AMD bestätigt: Der Ryzen 7 9850X3D erscheint am 29. Januar für 499 USD

Bild: AMD

Eine Woche vor dem Start des Ryzen 7 9850X3D hat AMD genau diesen offiziell bestätigt: Das Takt-Update für den Ryzen 7 9800X3D erscheint am 29. Januar. Der UVP beträgt 499 US-Dollar. Das sind 20 US-Dollar mehr als beim „Vorgänger“. Das Testembargo fällt Gerüchten zufolge einen Tag eher.

Kein „Preisanstieg“ im Euro-Raum?

Wie es sich mit dem Euro-UVP verhält, bleibt abzuwarten. Der Ryzen 7 9800X3D kam Ende 2024 auf den Markt, als der US-Dollar gegenüber dem Euro noch deutlich stärker positioniert war. Der UVP betrug damals 529 Euro. Der Nachfolger könnte hierzulande gleich teurer, oder sogar günstiger sein – in der Preisliste.

Im Handel gibt es den Ryzen 7 9800X3D wiederum bereits ab 439 Euro. Der Ryzen 7 9850X3D wird damit wohl ein klassischer Refresh: Er hebt den Verkaufspreis eines bereits länger im Handel verkauften Produktes wieder an, wenngleich offen bleibt, ob es den 9800X3D weiterhin zu kaufen geben wird.

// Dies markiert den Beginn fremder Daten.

import Literature.Analysis.FluidPDE.OnsagerBDSVGluingProofs
import Literature.Analysis.FluidPDE.OnsagerBDSVCutoffs
import Literature.Analysis.FluidPDE.Antidivergence
import Literature.Analysis.FluidPDE.NavierStokesConcentrationTools
import HarnessLib

/-!
# The BDSV gluing stage: the glued triple `(v̄_q, p̄_q, R̊̄_q)` of §4.1–4.2 and its Euler–Reynolds
# system

Buckmaster–De Lellis–Székelyhidi–Vicol, *Onsager's conjecture for admissible weak solutions*,
CPAM 72 (2019) = arXiv:1701.08678, §4.1–4.2: given the exact solutions `vᵢ` on
`|t - tᵢ| ≤ τ_q` (`tᵢ = iτ_q`) and the partition of unity `χᵢ` in time, set
`v̄_q = ∑ χᵢvᵢ`, `p̄_q⁽¹⁾ = ∑ χᵢpᵢ` and, on `Iᵢ`,
`R̊̄_q = ∂ₜχᵢ ℛ(vᵢ - vᵢ₊₁) - χᵢ(1-χᵢ)(vᵢ - vᵢ₊₁) ⊗̊ (vᵢ - vᵢ₊₁)`, `p̄_q = p̄⁽¹⁾ + p̄⁽²⁾`; then
"`R̊̄_q` is a smooth symmetric and traceless 2-tensor", the triple solves the Euler–Reynolds system
and `supp R̊̄_q ⊂ T³ × ⋃ Iᵢ` (the three bullets of §4.2, using Prop. 4.1: `div ℛf = f` for
mean-free `f`). This file carries this out for the cut-offs of `OnsagerBDSVCutoffs.lean`
(`χ_k = BDSV.glueCutoff τ n k`, generated by the steps `θ_k = BDSV.upperStep τ n k`, the last two
cut-offs merged so that only anchors `t_k ≤ T` occur, `n = ⌊T/τ⌋`) and any anchored family
`(vᵢ, pᵢ)` of exact solutions (`BDSV.IsGlueFamily`, the hypotheses of `BDSV.gluedTripleEstimates`
minus the estimates):

* `BDSV.gluedVel`, `BDSV.gluedPres`, `BDSV.gluedStress` — the glued triple, written globally as
  `v̄ = ∑_{k ≤ n} χ_k v_k`, `R̊̄ = ∑_{k < n} (θ_k' ℛw_k - θ_k(1-θ_k) w_k ⊗̊ w_k)`, `w_k = v_k - v_{k+1}`,
  `p̄ = ∑_{k ≤ n} χ_k p_k + ∑_{k < n} θ_k(1-θ_k)(|w_k|²/3 - ⨍|w_k|²/3)`;
* `BDSV.IsGlueFamily.isEulerReynoldsOn_glued` — **the glued triple is an Euler–Reynolds triple on
  `[0,T] × T³`**: joint smoothness by the temporal cut-off gluing lemmas of
  `NavierStokesConcentrationTools` (`Torus.IsTimeCutoff`), the momentum equation at a time of
  `[t_i, t_i + τ]` by collapsing all sums to the two active indices `i, i+1` and the algebra of
  §4.1 (tactic `module`), with `div ℛw_i = w_i` from `Torus.tensorDivergence_antidivergence` and
  the **conservation of momentum** of Euler–Reynolds triples
  (`Torus.IsEulerReynoldsOn.integral_velocity_eq`, whence `∫ w_i = 0`), and
  `div (w ⊗̊ w) = (w·∇)w - ∇|w|²/3` (`Torus.tensorDivergence_tracelessSq`);
* `BDSV.IsGlueFamily.supportedOnGlueIntervals_gluedStress` — (2.17);
* the local formulas `BDSV.IsGlueFamily.gluedVel_apply` (`v̄ = θᵢvᵢ + (1-θᵢ)vᵢ₊₁` on
  `[tᵢ, tᵢ₊₁]`), `gluedStress_apply`, `gluedPres_apply`, `gluedVel_sub_eq_sum`
  (`v̄ - v_ℓ = ∑ χ_k(v_k - v_ℓ)`), consumed by the estimates of Props. 4.2–4.4.

The printed `p̄⁽²⁾ = -χᵢ(1-χᵢ)|vᵢ - vᵢ₊₁|²` is a misprint: with the paper's conventions
(`∂ₜv + div(v ⊗ v) + ∇p = div R̊`, `f ⊗̊ g` the traceless part) the momentum balance forces
`p̄⁽²⁾ = +χᵢ(1-χᵢ)|vᵢ - vᵢ₊₁|²/3` (up to a function of time, fixed by `∫ p̄ = 0`), which is what is
used here; the pressure plays no role in (2.18)–(2.22).

## References

* T. Buckmaster, C. De Lellis, L. Székelyhidi Jr., V. Vicol, *Onsager's conjecture for admissible
  weak solutions*, Comm. Pure Appl. Math. 72 (2019) 229–274 = arXiv:1701.08678, §4.1 (partition
  of unity, `v̄_q`), §4.2 (Prop. 4.1, `R̊̄_q`, `p̄_q`, the three bullets), (2.17).
* C. De Lellis, L. Székelyhidi Jr., *Dissipative continuous Euler flows*, Invent. Math. 193
  (2013), §4 (the operator `ℛ`).
-/

noncomputable section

Ryzen 7 9800X3D + 400 MHz mehr Takt

Der AMD Ryzen 7 9850X3D ist ein seichtes Update für den AMD Ryzen 7 9800X3D (Test) mit zusätzlichen 400 MHz maximalem Boost-Takt. Alle anderen Parameter inklusive TDP von 120 Watt, Basistakt und Speicherunterstützung bleiben gleich.